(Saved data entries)
================================

import Summits.Ventures.Crystal3D.TopCut.X2Du61Agg3

/-!
# X2 cap cut `X2Du61` (u₀ = -61/100, degrees (d, d_X) = (10, 10)): kernel validation of Gram blocks E0 (chunk theorems okE0_11, okE0_12; cost proxy 0.08 Gbit)

HONEST FRAMING: generated data / kernel-validation file of the venture `Crystal3D` (cell `pub-crystal3d`, phase 2,
seat p2): one piece of the kernel replay of an EXACT pole-augmented («X2») Bachoc–Vallentin cap certificate on `S²`
(format `Bulk/CapX2Cert.X2Cert` of seat p1; cap level u₀ = -61/100, inner products ≤ 1/2) solved directly in
sum-of-squares form (`capx2sos.py` + `exactx2.py`: CLARABEL float solve → exact rounding → integer identities; certificate
`x2sos_d10_dX10_u61over100`, bound value 11.983236 < 12) and checked through `TopCut/X2SOSExpand.lean` + `X2SOSCheck.lean` +
`X2SOSSound.lean` (generic checker + soundness), `TopCut/CapSOSCheck.lean` and the tree's `ThreePointCert.CheckKron`.
Nothing geometric is proved in this file; plain lists of integers / rationals / monomials and `decide +kernel` facts about
them (standard axioms only, no `native_decide`).
-/

namespace Summit.Ventures.Crystal3D.TopCut.X2Du61

open Literature.Geometry.DiscreteGeometry Literature.Geometry.DiscreteGeometry.PolyCert PolyCert.SPoly
open Literature.Geometry.DiscreteGeometry.BachocVallentin
open Summit.Ventures.PackingBounds.ThreePointCert Summit.Ventures.Crystal3D.CapSOS Summit.Ventures.Crystal3D.CapX2 Summit.Ventures.Crystal3D.X2SOS

set_option maxRecDepth 100000 in
set_option maxHeartbeats 0 in
/-- Block `E0`: rows from 77 (6 rows) of `zᵀ(LLᵀ)z` added to `dE0c10` give `dE0c11` (kernel, Kronecker-packed chunk check). [folklore] -/
theorem okE0_11 : chunkOKK X2Du61.gE0K 77 6 X2Du61.dE0c10 X2Du61.dE0c11 = true := by
  decide +kernel

set_option maxRecDepth 100000 in
set_option maxHeartbeats 0 in
/-- Block `E0`: rows from 83 (6 rows) of `zᵀ(LLᵀ)z` added to `dE0c11` give `dE0c12` (kernel, Kronecker-packed chunk check). [folklore] -/
theorem okE0_12 : chunkOKK X2Du61.gE0K 83 6 X2Du61.dE0c11 X2Du61.dE0c12 = true := by
  decide +kernel

end Summit.Ventures.Crystal3D.TopCut.X2Du61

================================

Output all lines from the beginning of the data up to the line holding "# X2 cap cut", that line included, exactly as written.

import Summits.Ventures.Crystal3D.TopCut.X2Du61Agg3

/-!
# X2 cap cut `X2Du61` (u₀ = -61/100, degrees (d, d_X) = (10, 10)): kernel validation of Gram blocks E0 (chunk theorems okE0_11, okE0_12; cost proxy 0.08 Gbit)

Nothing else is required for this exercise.